International criticism was quick and harsh. British Foreign Minister Margaret Beckett condemned Tuesday's airstrike, saying, "The killing of innocent civilians, and particularly children, is completely unacceptable."

Palestinians and human rights groups reject the airstrikes as summary executions.

But Israel's leaders insisted they would step up their attacks to try to stop the rocket barrages, targeting leaders of militant groups. "We shall take tough measures, tougher and more frightening than those we took in the past," Prime Minister Ehud Olmert said Tuesday.

The botched air raids overshadowed the first tentative move toward renewed peace negotiations following Hamas' victory in parliamentary elections in January.

U.N. Secretary-General Kofi Annan urged Israel to stop targeted attacks that have killed dozens of Palestinian civilians and called on the Palestinians to stop firing rockets on Israeli territory.

A statement from the secretary-general's spokesman deplored the killing on Tuesday of three Palestinian children and called on Israel "to respect international law and to ensure that its actions are proportionate and do not put civilians at grave risk."

On Wednesday night, an explosion in a car near Palestinian security headquarters in Gaza City injured a security official and two other people, witnesses and medics said.

Palestinian security said the injured official was Yasser Dahlan, a cousin of Gaza Fatah kingpin, Mohammed Dahlan.

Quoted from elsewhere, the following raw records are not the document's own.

set_option synthInstance.maxHeartbeats 400000 in
set_option maxHeartbeats 8000000 in
-- statement∕proof over the `SmoothInd` carrier of ★ `cmPrincipalSeries` + the shell partition of `N` (class of ★ `K2E3RankOneIntertwiningIntegralConvergence.integrable_cellFun`)
/-- **THE SHELL EXPANSION OF HARISH-CHANDRA'S `c`-FUNCTION INTEGRAL.**  `v` non-split, `χ₁` UNRAMIFIED, `ϖ` a uniformiser unit, `w₀` of matrix `Φ₃`, `f` a `K_v`-fixed vector of the
carrier of ★ `cmPrincipalSeries L 3 v (χ₁, χ₂)`, `μ` ANY measure on `N(L⁺_v)` for which the cell function `u ↦ f(w₀ u)` is integrable (★ `integrable_cellFun` for Haar `μ` and
`|χ₁| = ‖·‖^s`, `s > 0`).  With `B₁ = {m ≤ 1}` and the shells `S_{n+1} = {m = (‖ϖ‖⁻¹)^{n+1}}`:
**`∫_N f(w₀ u) dμ = μ(B₁)·f(1) + Σ'_{n : ℕ} μ(S_{n+1}) · (χ₁(ϖ)^{n+1} χ₂(−1) ‖ϖ‖^{n+1}) · f(1)`** — `N = B₁ ⊔ {1 < m}`, `f(w₀ u) = f(1)` on `B₁` (★ `K2E3SphericalCellFunction` §3), and
`hasSum_shell_integrals` on `{1 < m}`; Mathlib `setIntegral_union`, `setIntegral_const`. [cite: Casselman1995, §6.4 p. 63] [cite: Rogawski1990, §4.5 p. 45] [cite: TateThesis1967, §2.4] -/
theorem integral_cellFun_eq_shellExpansion (hns : ∀ w : PlacesOver L v, IsCMField.complexConj L • w.1 = w.1)
    (χ₁ : (LocalRing L v)ˣ →* ℂˣ) (χ₂ : ↥(normOneUnits (conjLocal L (IsCMField.complexConj L) v)) →* ℂˣ)
    (hunr : ∀ u ∈ (Submonoid.pi Set.univ (fun w : PlacesOver L v => (w.1.adicCompletionIntegers L).toSubring.toSubmonoid)).units, χ₁ u = 1)
    (ϖ : (LocalRing L v)ˣ) (hϖ : ∀ w : PlacesOver L v, Valued.v ((ϖ : LocalRing L v) w) = WithZero.exp (-1 : ℤ))
    (w₀ : ↥(unitaryGroupOfForm (conjLocal L (IsCMField.complexConj L) v) (cmLocalForm L 3 v))) (hw₀ : Units.val (w₀ : GL (Fin 3) (LocalRing L v)) = cmLocalForm L 3 v)
    [MeasurableSpace ↥(cmBorelTriple L 3 v).N] [BorelSpace ↥(cmBorelTriple L 3 v).N] (μ : Measure ↥(cmBorelTriple L 3 v).N)
    (f : haveI := locallyCompactSpace_cmBorelU L 3 v
      Representation.SmoothInd (cmBorelTriple L 3 v).P (Representation.twist (((Representation.trivial ℂ ↥(torusU (conjLocal L (IsCMField.complexConj L) v) (cmLocalForm L 3 v)) ℂ).twist
        (cmTorusCharPair L v χ₁ χ₂)).comp (cmBorelTriple L 3 v).proj) (rootDeltaChar (cmBorelTriple L 3 v).P)))
    (hf : haveI := locallyCompactSpace_cmBorelU L 3 v
      f ∈ (Representation.smoothIndRep (cmBorelTriple L 3 v).P _).fixedPoints (cmLocalIntegralLevel L 3 (Matrix.of fun i j : Fin 3 => if i.val + j.val + 1 = 3 then (1 : L) else 0) v))
    (hint : Integrable (fun u : ↥(cmBorelTriple L 3 v).N => f.toFun (w₀ * (u : ↥(unitaryGroupOfForm (conjLocal L (IsCMField.complexConj L) v) (cmLocalForm L 3 v))))) μ) :
    ∫ u : ↥(cmBorelTriple L 3 v).N, f.toFun (w₀ * (u : ↥(unitaryGroupOfForm (conjLocal L (IsCMField.complexConj L) v) (cmLocalForm L 3 v)))) ∂μ =
      (μ.real {u : ↥(cmBorelTriple L 3 v).N | (((∏ w' : PlacesOver L v, normAbs (w'.1.adicCompletion L) ((((((u : ↥(unitaryGroupOfForm (conjLocal L (IsCMField.complexConj L) v) (cmLocalForm L 3 v)))) : GL (Fin 3) (LocalRing L v)) : Matrix (Fin 3) (Fin 3) (LocalRing L v)) 0 2) w')) : ℝ≥0) : ℝ) ≤ 1} : ℂ) * f.toFun 1 +
      ∑' n : ℕ, (μ.real {u : ↥(cmBorelTriple L 3 v).N | (((∏ w' : PlacesOver L v, normAbs (w'.1.adicCompletion L) ((((((u : ↥(unitaryGroupOfForm (conjLocal L (IsCMField.complexConj L) v) (cmLocalForm L 3 v)))) : GL (Fin 3) (LocalRing L v)) : Matrix (Fin 3) (Fin 3) (LocalRing L v)) 0 2) w')) : ℝ≥0) : ℝ) = (((unitModulusChar (LocalRing L v) ϖ : ℝ≥0) : ℝ)⁻¹) ^ (n + 1)} : ℂ) *
        ((((χ₁ ϖ : ℂˣ) : ℂ) ^ (n + 1) * ((χ₂ ⟨-1, F0P3cStCharTSBigCellFactorisation.neg_one_mem_normOneUnits (conjLocal L (IsCMField.complexConj L) v)⟩ : ℂˣ) : ℂ) *
          (((unitModulusChar (LocalRing L v) ϖ : ℝ≥0) : ℝ) : ℂ) ^ (n + 1)) * f.toFun 1) := by
  haveI := locallyCompactSpace_cmBorelU L 3 v
  obtain ⟨w⟩ : Nonempty (PlacesOver L v) := inferInstance
  have hm : Measurable fun u : ↥(cmBorelTriple L 3 v).N => (((∏ w' : PlacesOver L v, normAbs (w'.1.adicCompletion L) ((((((u : ↥(unitaryGroupOfForm (conjLocal L (IsCMField.complexConj L) v) (cmLocalForm L 3 v)))) : GL (Fin 3) (LocalRing L v)) : Matrix (Fin 3) (Fin 3) (LocalRing L v)) 0 2) w')) : ℝ≥0) : ℝ) :=
    (F0P3cStCharTSKeys3AnnulusDock.continuous_norm_entry L v).measurable
  have hBm : MeasurableSet {u : ↥(cmBorelTriple L 3 v).N | (((∏ w' : PlacesOver L v, normAbs (w'.1.adicCompletion L) ((((((u : ↥(unitaryGroupOfForm (conjLocal L (IsCMField.complexConj L) v) (cmLocalForm L 3 v)))) : GL (Fin 3) (LocalRing L v)) : Matrix (Fin 3) (Fin 3) (LocalRing L v)) 0 2) w')) : ℝ≥0) : ℝ) ≤ 1} := measurableSet_le hm measurable_const
  have hTm : MeasurableSet {u : ↥(cmBorelTriple L 3 v).N | 1 < (((∏ w' : PlacesOver L v, normAbs (w'.1.adicCompletion L) ((((((u : ↥(unitaryGroupOfForm (conjLocal L (IsCMField.complexConj L) v) (cmLocalForm L 3 v)))) : GL (Fin 3) (LocalRing L v)) : Matrix (Fin 3) (Fin 3) (LocalRing L v)) 0 2) w')) : ℝ≥0) : ℝ)} := measurableSet_lt measurable_const hm
  have hdisj : Disjoint {u : ↥(cmBorelTriple L 3 v).N | (((∏ w' : PlacesOver L v, normAbs (w'.1.adicCompletion L) ((((((u : ↥(unitaryGroupOfForm (conjLocal L (IsCMField.complexConj L) v) (cmLocalForm L 3 v)))) : GL (Fin 3) (LocalRing L v)) : Matrix (Fin 3) (Fin 3) (LocalRing L v)) 0 2) w')) : ℝ≥0) : ℝ) ≤ 1} {u : ↥(cmBorelTriple L 3 v).N | 1 < (((∏ w' : PlacesOver L v, normAbs (w'.1.adicCompletion L) ((((((u : ↥(unitaryGroupOfForm (conjLocal L (IsCMField.complexConj L) v) (cmLocalForm L 3 v)))) : GL (Fin 3) (LocalRing L v)) : Matrix (Fin 3) (Fin 3) (LocalRing L v)) 0 2) w')) : ℝ≥0) : ℝ)} :=
    Set.disjoint_left.2 fun u hu hu' => by rw [Set.mem_setOf_eq] at hu hu'; exact not_lt.2 hu hu'
  have hcover : {u : ↥(cmBorelTriple L 3 v).N | (((∏ w' : PlacesOver L v, normAbs (w'.1.adicCompletion L) ((((((u : ↥(unitaryGroupOfForm (conjLocal L (IsCMField.complexConj L) v) (cmLocalForm L 3 v)))) : GL (Fin 3) (LocalRing L v)) : Matrix (Fin 3) (Fin 3) (LocalRing L v)) 0 2) w')) : ℝ≥0) : ℝ) ≤ 1} ∪ {u : ↥(cmBorelTriple L 3 v).N | 1 < (((∏ w' : PlacesOver L v, normAbs (w'.1.adicCompletion L) ((((((u : ↥(unitaryGroupOfForm (conjLocal L (IsCMField.complexConj L) v) (cmLocalForm L 3 v)))) : GL (Fin 3) (LocalRing L v)) : Matrix (Fin 3) (Fin 3) (LocalRing L v)) 0 2) w')) : ℝ≥0) : ℝ)} = Set.univ :=
    Set.eq_univ_of_forall fun u => by rw [Set.mem_union, Set.mem_setOf_eq, Set.mem_setOf_eq]; exact le_or_gt _ _
  rw [← setIntegral_univ, ← hcover, setIntegral_union hdisj hTm hint.integrableOn hint.integrableOn,
    ← (hasSum_shell_integrals L v hns χ₁ χ₂ hunr ϖ hϖ w₀ hw₀ μ f hf hint).tsum_eq]
  congr 1
  rw [setIntegral_congr_fun hBm (fun u hu =>
      K2E3SphericalCellFunction.toFun_weylElt_mul_eq_toFun_one_of_height_le_one L v w (hns w) (cmTorusCharPair L v χ₁ χ₂) w₀ hw₀ f hf u (by exact_mod_cast hu)),
    setIntegral_const, Complex.real_smul]
/-- **Admissibility and the exact Euler products of `orbitalMeasureOfLocal`.** For invariant local orbital measures `m_i` finite on compacta,
of mass `1` on `π(ψ_i K_i)` off `S₀` and non-zero on `S₀`: `μ = orbitalMeasureOfLocal … m S₀` is invariant, finite on compacta and non-zero, AND
for every scalar pure tensor `F` (`F b = ∏_{i∈S} f_i(ψ_i (e b)_i)` on the cylinders `(e b)_i ∈ K_i`, `i ∉ S`, for all `S ⊇ S₁ ⊇ S₀ ∪ S_γ`) with
`μ`-integrable orbital integrand: the partial products of the `orbitalIntegral (γloc i) (f i) (m i)` converge to `orbitalIntegral γ F μ` ITSELF,
and if they are `1` off a finite `S₂` then `orbitalIntegral γ F μ = ∏_{i∈S₂} orbitalIntegral (γloc i) (f i) (m i)` — NO constant.
[cite: Gelbart1975, p. 155 (10.19)] [cite: Rogawski1990, §5.4 p. 72] -/
theorem orbitalMeasureOfLocal_spec {S₀ : Finset ι}
    (hm1 : ∀ i, i ∉ S₀ → m i ((QuotientGroup.mk : Lc i → _) '' (⇑(ψ i).symm ⁻¹' (K i : Set (G i)))) = 1)
    (hm : ∀ i, i ∈ S₀ → m i ≠ 0) :
    SMulInvariantMeasure Gf (Gf ⧸ Subgroup.centralizer ({γ} : Set Gf)) (orbitalMeasureOfLocal K ψ e γ γloc hγloc m S₀) ∧
      IsFiniteMeasureOnCompacts (orbitalMeasureOfLocal K ψ e γ γloc hγloc m S₀) ∧
      orbitalMeasureOfLocal K ψ e γ γloc hγloc m S₀ ≠ 0 ∧
      (∀ S₀' : Finset ι, S₀ ⊆ S₀' → orbitalMeasureOfLocal K ψ e γ γloc hγloc m S₀' = orbitalMeasureOfLocal K ψ e γ γloc hγloc m S₀) ∧
      ∀ (f : ∀ i, Lc i → ℂ) (F : Gf → ℂ) (S₁ : Finset ι),
        (∀ S : Finset ι, S₁ ⊆ S → ∀ b : Gf, (∀ i, i ∉ S → e b i ∈ K i) → F b = ∏ i ∈ S, f i (ψ i (e b i))) →
        (∀ i, i ∉ S₁ → e γ i ∈ K i) → S₀ ⊆ S₁ →
        Integrable (descConj γ (Subgroup.centralizer ({γ} : Set Gf)) (centralizer_comm γ) F)
          (orbitalMeasureOfLocal K ψ e γ γloc hγloc m S₀) →
          Tendsto (fun T : Finset ι => ∏ i ∈ T, orbitalIntegral (γloc i) (f i) (m i)) atTop
              (𝓝 (orbitalIntegral γ F (orbitalMeasureOfLocal K ψ e γ γloc hγloc m S₀))) ∧
            ∀ S₂ : Finset ι, (∀ i, i ∉ S₂ → orbitalIntegral (γloc i) (f i) (m i) = 1) →
              orbitalIntegral γ F (orbitalMeasureOfLocal K ψ e γ γloc hγloc m S₀) =
                ∏ i ∈ S₂, orbitalIntegral (γloc i) (f i) (m i) := by
  classical
  -- Borel structures on the model orbit spaces (as inside the definition)
  letI : ∀ i, MeasurableSpace (G i ⧸ Subgroup.centralizer ({e γ i} : Set (G i))) := fun _ => borel _
  haveI : ∀ i, BorelSpace (G i ⧸ Subgroup.centralizer ({e γ i} : Set (G i))) := fun _ => ⟨rfl⟩
  letI : MeasurableSpace ((Πʳ i, [G i, K i]) ⧸ Subgroup.centralizer ({e γ} : Set (Πʳ i, [G i, K i]))) := borel _
  haveI : BorelSpace ((Πʳ i, [G i, K i]) ⧸ Subgroup.centralizer ({e γ} : Set (Πʳ i, [G i, K i]))) := ⟨rfl⟩
  have hγv : ∀ i, (ψ i).symm.toMulEquiv (γloc i) = e γ i := orbitalModelPoint_eq K ψ e γ γloc hγloc
  have hγ' : e.symm.toMulEquiv (e γ) = γ := e.symm_apply_apply γ
  -- the transported local measures
  let m' : ∀ i, Measure (G i ⧸ Subgroup.centralizer ({e γ i} : Set (G i))) := fun i =>
    (m i).map (cosetCongr (ψ i).symm.toMulEquiv _
      (Subgroup.centralizer ({e γ i} : Set (G i))) (forall_apply_mem_centralizer_singleton_iff_of_eq _ (hγv i)))
  haveI : ∀ i, SMulInvariantMeasure (G i) (G i ⧸ Subgroup.centralizer ({e γ i} : Set (G i))) (m' i) :=
    fun i => smulInvariantMeasure_map_cosetCongr_of_smulInvariant (ψ i).symm.toMulEquiv
      (ψ i).symm.continuous _ (Subgroup.centralizer ({e γ i} : Set (G i)))
      (forall_apply_mem_centralizer_singleton_iff_of_eq _ (hγv i)) _
  haveI : ∀ i, IsFiniteMeasureOnCompacts (m' i) := fun i =>
    isFiniteMeasureOnCompacts_map_cosetCongr (ψ i).symm.toMulEquiv (ψ i).symm.continuous
      (ψ i).continuous (hγv i) _
  haveI : ∀ i, SigmaFinite (m' i) := fun i => by
    haveI : IsLocallyFiniteMeasure (m' i) := isLocallyFiniteMeasure_of_isFiniteMeasureOnCompacts
    exact sigmaFinite_of_locallyFinite
  have hm1' : ∀ i, i ∉ S₀ →
      m' i (quotBase K (fun i => Subgroup.centralizer ({e γ i} : Set (G i))) i) = 1 := by
    intro i hi
    change (m i).map _ ((QuotientGroup.mk : G i → _) '' (K i : Set (G i))) = 1
    rw [map_cosetCongr_apply_image_mk (ψ i).symm.toMulEquiv (ψ i).symm.continuous (ψ i).continuous (hγv i)]
    exact hm1 i hi
  have hm'0 : ∀ i, i ∈ S₀ → m' i ≠ 0 := fun i hi =>
    map_cosetCongr_ne_zero (ψ i).symm.toMulEquiv (ψ i).symm.continuous (hγv i) _ (hm i hi)
  -- the product measure on `(∏' G_i) ⧸ C(e γ)` and its three properties
  haveI hQinv := smulInvariantMeasure_map_quotientHomeomorph_symm K (fun i => Subgroup.centralizer ({e γ i} : Set (G i)))
    (Subgroup.centralizer ({e γ} : Set (Πʳ i, [G i, K i]))) (mem_centralizer_singleton_iff_forall_mem K (e γ)) m' S₀ hm1'
  haveI hQfin := isFiniteMeasureOnCompacts_map_quotientHomeomorph_symm K
    (fun i => Subgroup.centralizer ({e γ i} : Set (G i))) (Subgroup.centralizer ({e γ} : Set (Πʳ i, [G i, K i])))
    (mem_centralizer_singleton_iff_forall_mem K (e γ)) m' S₀ hm1'
  -- unfold the definition into `μQ.map (cosetCongr e⁻¹)`
  have hdef : orbitalMeasureOfLocal K ψ e γ γloc hγloc m S₀ =
      ((rpMeasure (fun i => quotBase K (fun i => Subgroup.centralizer ({e γ i} : Set (G i))) i) m' S₀).map
        (quotientHomeomorph K (fun i => Subgroup.centralizer ({e γ i} : Set (G i)))
          (Subgroup.centralizer ({e γ} : Set (Πʳ i, [G i, K i]))) (mem_centralizer_singleton_iff_forall_mem K (e γ))
          hKo.out).symm).map
        (cosetCongr e.symm.toMulEquiv _ (Subgroup.centralizer ({γ} : Set Gf))
          (forall_apply_mem_centralizer_singleton_iff_of_eq e.symm.toMulEquiv hγ')) := rfl
  refine ⟨?_, ?_, ?_, fun S₀' hS₀' => ?_, fun f F S₁ hF hγS hS hFi => ?_⟩
  · rw [hdef]
    exact smulInvariantMeasure_map_cosetCongr_of_smulInvariant e.symm.toMulEquiv e.symm.continuous _ _ _ _
  pick_goal 3
  · have hdef' : orbitalMeasureOfLocal K ψ e γ γloc hγloc m S₀' =
        ((rpMeasure (fun i => quotBase K (fun i => Subgroup.centralizer ({e γ i} : Set (G i))) i) m' S₀').map
          (quotientHomeomorph K (fun i => Subgroup.centralizer ({e γ i} : Set (G i)))
            (Subgroup.centralizer ({e γ} : Set (Πʳ i, [G i, K i]))) (mem_centralizer_singleton_iff_forall_mem K (e γ))
            hKo.out).symm).map
          (cosetCongr e.symm.toMulEquiv _ (Subgroup.centralizer ({γ} : Set Gf))
            (forall_apply_mem_centralizer_singleton_iff_of_eq e.symm.toMulEquiv hγ')) := rfl
    rw [hdef', hdef, rpMeasure_eq_of_subset (fun i => quotBase K (fun i => Subgroup.centralizer ({e γ i} : Set (G i))) i) m'
      (quotBase_nonempty K _) (measurableSet_quotBase K _) hS₀' hm1']
  · rw [hdef]
    exact isFiniteMeasureOnCompacts_map_cosetCongr e.symm.toMulEquiv e.symm.continuous e.continuous hγ' _
  · rw [hdef]
    exact map_cosetCongr_ne_zero e.symm.toMulEquiv e.symm.continuous hγ' _
      (map_quotientHomeomorph_symm_ne_zero K (fun i => Subgroup.centralizer ({e γ i} : Set (G i)))
        (Subgroup.centralizer ({e γ} : Set (Πʳ i, [G i, K i]))) (mem_centralizer_singleton_iff_forall_mem K (e γ))
        m' S₀ hm1' hm'0)
  -- the Euler products, read through `cosetCongr e⁻¹` (exact change of variables) and the restricted product (Tate)
  have hrp := rpMeasure_eq_of_subset (fun i => quotBase K (fun i => Subgroup.centralizer ({e γ i} : Set (G i))) i) m'
    (quotBase_nonempty K _) (measurableSet_quotBase K _) hS hm1'
  have hm1'' : ∀ i, i ∉ S₁ → m' i (quotBase K (fun i => Subgroup.centralizer ({e γ i} : Set (G i))) i) = 1 :=
    fun i hi => hm1' i fun h => hi (hS h)
  have hF' : ∀ S : Finset ι, S₁ ⊆ S → ∀ x : Πʳ i, [G i, K i], (∀ i, i ∉ S → x i ∈ (K i : Set (G i))) →
      (F ∘ ⇑e.symm.toMulEquiv) x = ∏ i ∈ S, (f i ∘ ψ i) (x i) := by
    intro S hS' x hx
    have hx' : ∀ i, i ∉ S → e (e.symm x) i ∈ K i := fun i hi => by
      rw [ContinuousMulEquiv.apply_symm_apply]; exact hx i hi
    show F (e.symm x) = _
    rw [hF S hS' _ hx']
    refine Finset.prod_congr rfl fun i _ => ?_
    rw [Function.comp_apply, ContinuousMulEquiv.apply_symm_apply]
  -- global change of variables
  have hglob : orbitalIntegral γ F (orbitalMeasureOfLocal K ψ e γ γloc hγloc m S₀) =
      ∫ y, descConj (e γ) (Subgroup.centralizer ({e γ} : Set (Πʳ i, [G i, K i]))) (centralizer_comm (e γ))
        (F ∘ ⇑e.symm.toMulEquiv) y ∂((rpMeasure (fun i => quotBase K (fun i => Subgroup.centralizer ({e γ i} : Set (G i))) i)
          m' S₁).map (quotientHomeomorph K (fun i => Subgroup.centralizer ({e γ i} : Set (G i)))
          (Subgroup.centralizer ({e γ} : Set (Πʳ i, [G i, K i]))) (mem_centralizer_singleton_iff_forall_mem K (e γ))
          hKo.out).symm) := by
    rw [orbitalIntegral_eq_integral_descConj, hdef, ← hrp]
    exact integral_descConj_map_cosetCongr e.symm.toMulEquiv e.symm.continuous e.continuous hγ' _ F
  have hFi' : Integrable (descConj (e γ) (Subgroup.centralizer ({e γ} : Set (Πʳ i, [G i, K i]))) (centralizer_comm (e γ))
      (F ∘ ⇑e.symm.toMulEquiv)) ((rpMeasure (fun i => quotBase K (fun i => Subgroup.centralizer ({e γ i} : Set (G i))) i)
          m' S₁).map (quotientHomeomorph K (fun i => Subgroup.centralizer ({e γ i} : Set (G i)))
          (Subgroup.centralizer ({e γ} : Set (Πʳ i, [G i, K i]))) (mem_centralizer_singleton_iff_forall_mem K (e γ))
          hKo.out).symm) := by
    rw [← hrp, ← integrable_descConj_map_cosetCongr_iff e.symm.toMulEquiv e.symm.continuous e.continuous hγ', ← hdef]
    exact hFi
  -- local change of variables
  have hloc : ∀ i, ∫ y, descConj (e γ i) (Subgroup.centralizer ({e γ i} : Set (G i))) (centralizer_comm (e γ i))
      (f i ∘ ψ i) y ∂(m' i) = orbitalIntegral (γloc i) (f i) (m i) := by
    intro i
    change ∫ y, _ ∂(m i).map _ = _
    rw [integral_descConj_map_cosetCongr (ψ i).symm.toMulEquiv (ψ i).symm.continuous (ψ i).continuous (hγv i)]
    have hcomp : (f i ∘ ψ i) ∘ ⇑(ψ i).symm.toMulEquiv = f i := funext fun y => by
      show f i (ψ i ((ψ i).symm y)) = f i y
      rw [ContinuousMulEquiv.apply_symm_apply]
    rw [hcomp]
    rfl
  refine ⟨?_, fun S₂ hf1 => ?_⟩
  · have h := tendsto_prod_integral_map_quotientHomeomorph_symm K (fun i => Subgroup.centralizer ({e γ i} : Set (G i)))
      (Subgroup.centralizer ({e γ} : Set (Πʳ i, [G i, K i]))) (mem_centralizer_singleton_iff_forall_mem K (e γ)) m' S₁
      hm1'' (fun i => descConj (e γ i) (Subgroup.centralizer ({e γ i} : Set (G i))) (centralizer_comm (e γ i)) (f i ∘ ψ i))
      _ (forall_descConj_mk_eq_prod K (e γ) (fun i => f i ∘ ψ i) _ hF' hγS) hFi'
    rw [← hglob] at h
    have hfun : (fun T : Finset ι => ∏ i ∈ T, ∫ y, descConj (e γ i) (Subgroup.centralizer ({e γ i} : Set (G i)))
        (centralizer_comm (e γ i)) (f i ∘ ψ i) y ∂(m' i)) =
        fun T : Finset ι => ∏ i ∈ T, orbitalIntegral (γloc i) (f i) (m i) :=
      funext fun T => Finset.prod_congr rfl fun i _ => hloc i
    rw [hfun] at h
    exact h
  · rw [hglob]
    rw [integral_map_quotientHomeomorph_symm_eq_prod K (fun i => Subgroup.centralizer ({e γ i} : Set (G i)))
      (Subgroup.centralizer ({e γ} : Set (Πʳ i, [G i, K i]))) (mem_centralizer_singleton_iff_forall_mem K (e γ)) m' S₁
      hm1'' (fun i => descConj (e γ i) (Subgroup.centralizer ({e γ i} : Set (G i))) (centralizer_comm (e γ i)) (f i ∘ ψ i))
      _ (forall_descConj_mk_eq_prod K (e γ) (fun i => f i ∘ ψ i) _ hF' hγS) hFi'
      (fun i hi => by rw [hloc i]; exact hf1 i hi)]
    exact Finset.prod_congr rfl fun i _ => hloc i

Also wounded was Yasser Dahlan's mother-in-law, who was in the vehicle, and a security guard.

A local Fatah spokesman said it appeared that an explosive device had been planted in the car.

Mohammed Dahlan is one of the most powerful Fatah figures in the volatile Gaza Strip but has no official position since the radical Islamic Hamas took over the government after ousting Fatah in parliamentary elections in January.